/-
Copyright: the b2b-balaban T⁴-continuum CRUX team, row NE7b OWNER lineage `t4-ne7b-p1` (gen 146). Project licence.
-/
import Summits.QuantumFields.BalabanUV.T4Continuum.Spine.NE7b.SupWeightedTwoPointMastersTwo
import Summits.QuantumFields.BalabanUV.T4Continuum.Spine.NE7b.SupWeightedFivePointToolsTwo
import Summits.QuantumFields.BalabanUV.T4Continuum.Spine.NE7b.SupFivePointGreedyRowSum

/-!
# THE WEIGHTED FIFTH-ORDER SLOT LETTER, SLOT ONE (`x` fixed), PART 6 OF 8 (SCOPING-d17 §F, F13–F17; file (697)).
# The interpolated entry majorant `M₅′` of (687) (52 terms, no support indicator, product decay) summed over its four free indices against
# the full-graph weight `W = Π_{10 pairs}ϑ` with `x` fixed — the OUTPUT slot letter of the weighted class at order five — from weighted INPUT
# letters only: the full-graph `ϑ₂`-weighted `K5` letter of this role, the `σ`-profile letters of the `Hk`∕`K3`∕`K4`∕`K5` families (masses and
# columns; discharged from intrinsic letters as in (659)∕(666)), the `ϑ₂`-weighted `Hk`∕`K3` letters, and three geometry letters (`G = sup
# Σϑ⁶∕√ρ`, `Θ8 = sup Σϑ⁸∕ϑ₂`, `S2 = sup Σϑ²∕r₁`).  ROUTING: every pair of the five indices is carried along the term's tree (loads `≤ 6` on
# `ρ`-edges and the crossing edge — `ϑ⁶ ≤ σσ` —, `≤ 4` on Hessian∕internal edges — `ϑ⁴ ≤ ϑ₂` —, `≤ 2` on `r₁`-star edges; non-star pairs of the
# product-decay terms absorbed by `ϑ ≤ r₁`), then summed leaf-first ((689)∕(691)).  NO support letter, NO finite-range hypothesis
# (row NE7b, node U5c; (653), (656), (687), (689), (691) BY NAME; [folklore]).

Cell `pub-balaban`, sub-cell `t4`, spine estimate NE7b (`T4WeightBudget.RelWeightBound`; the cell's OWN estimate — NOT PRINTED in
[Bałaban 1983–89], NOT PROVED).  Crux-route work under `Spine/NE7b/` by the row OWNER (`t4-ne7b-p1` gen 146, file (697)) under FREEZE
(0)'s crux-prover clause; NOTHING of Bałaban's is named as a Lean object, valued or asserted; no `T4Continuum/Support` leaf typed; no
`def`, no notation (`M₅′`'s terms WRITTEN OUT as printed by (687)); zero `sorry`.  Imports (BY NAME): (656), (691) ((689), (653), (649)
through them), (538) (`sum4_rot3∕4`).

WHAT IS PROVED ([folklore]): **`output_k5ϑ_x_part6`**; toy.

HONEST (what this is NOT).  One slot (part) of five; hypotheses = the weighted-class letters of SCOPING-d17 §D∕§F at order five (rates `ϑ⁴ ≤ ϑ₂`,
`ϑ⁶ ≤ σσ`, `ϑ ≤ r₁`, `Σϑ⁸∕ϑ₂, Σϑ⁶∕√ρ, Σϑ²∕r₁ < ∞`); the `K5` profile discharges and the packaging are later files; scalar skeleton ((A3),
NC-NE7b-α UNRULED); nothing of Bałaban's asserted.  BY-NAME EFFECT ON THE WALL: NONE.  NE7b NOT PRINTED ∕ NOT PROVED; spine PROVED 0∕9; rung
(B)+1 — the programme's measures remain FINITE-torus statements; NOT the mass gap, NOT Clay.  HONEST DEPENDENCY: continuum YM on T⁴ ⇐ BetaPertH
∧ nine spine estimates (0∕9 proved); BetaPertH ⇐ (D1) ∧ (D4) ∧ CAP+tail; G-an2-4 gates asym, D1 and NE2∕3∕4.
-/

set_option autoImplicit false

noncomputable section

namespace Summit.QuantumFields.BalabanUV.T4Continuum.NE7b.SupWeightedFifthOrderLettersOnePart6

open Finset Real
open scoped BigOperators
open SupWeightedSlotTools (sum_sqrt_mul_le_letters)
open SupWeightedTwoPointMasters (weighted_two_point_family_le weighted_two_point_family_le')
open SupWeightedTwoPointMastersTwo (weighted_two_point_two_families_le weighted_two_point_two_families_le')
open SupWeightedFivePointTools
open SupWeightedFivePointToolsTwo (rmono smono tmono pmono geom2 sum2_sqrt_mul_le_letters' absorb_le_one mul_le_one_of sqrt_split3
  sqrt_split4 sqrt_split_tree)
open SupFivePointGreedyRowSum (sum4_rot3 sum4_rot4)

variable {ι κ : Type} [Fintype ι] [Fintype κ]

variable {Hk : ι → ι → ℝ} {K3 : ι → ι → ι → ℝ} {K4 : ι → ι → ι → ι → ℝ} {K5 : ι → ι → ι → ι → ι → ℝ} {A : Matrix ι κ ℝ} {D : κ → κ → ℝ}
  {ϑ ϑ₂ ρ r₁ : ι → ι → ℝ} {σ : ι → κ → ℝ} {θ : κ → κ → ℝ}
  {κ₂ γop lam lamA C3k C3h C4 C5 dθ dθ' αθ αθc αg1m αg2m αg1c αk4m1 αk4m2 αk4m3 αk4c αk5m1 αk5m2 αk5m3 αk5m4 αk5c hrϑ hcϑ k3rϑ k3mϑ k3cϑ
    k5ϑ1 k5ϑ2 k5ϑ3 k5ϑ4 k5ϑ5 G Θ8 S2 : ℝ}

What is needed
If a line in the records contains the word "SCOPING", copy it out.

Task solution
# THE WEIGHTED FIFTH-ORDER SLOT LETTER, SLOT ONE (`x` fixed), PART 6 OF 8 (SCOPING-d17 §F, F13–F17; file (697)).
HONEST (what this is NOT).  One slot (part) of five; hypotheses = the weighted-class letters of SCOPING-d17 §D∕§F at order five (rates `ϑ⁴ ≤ ϑ₂`,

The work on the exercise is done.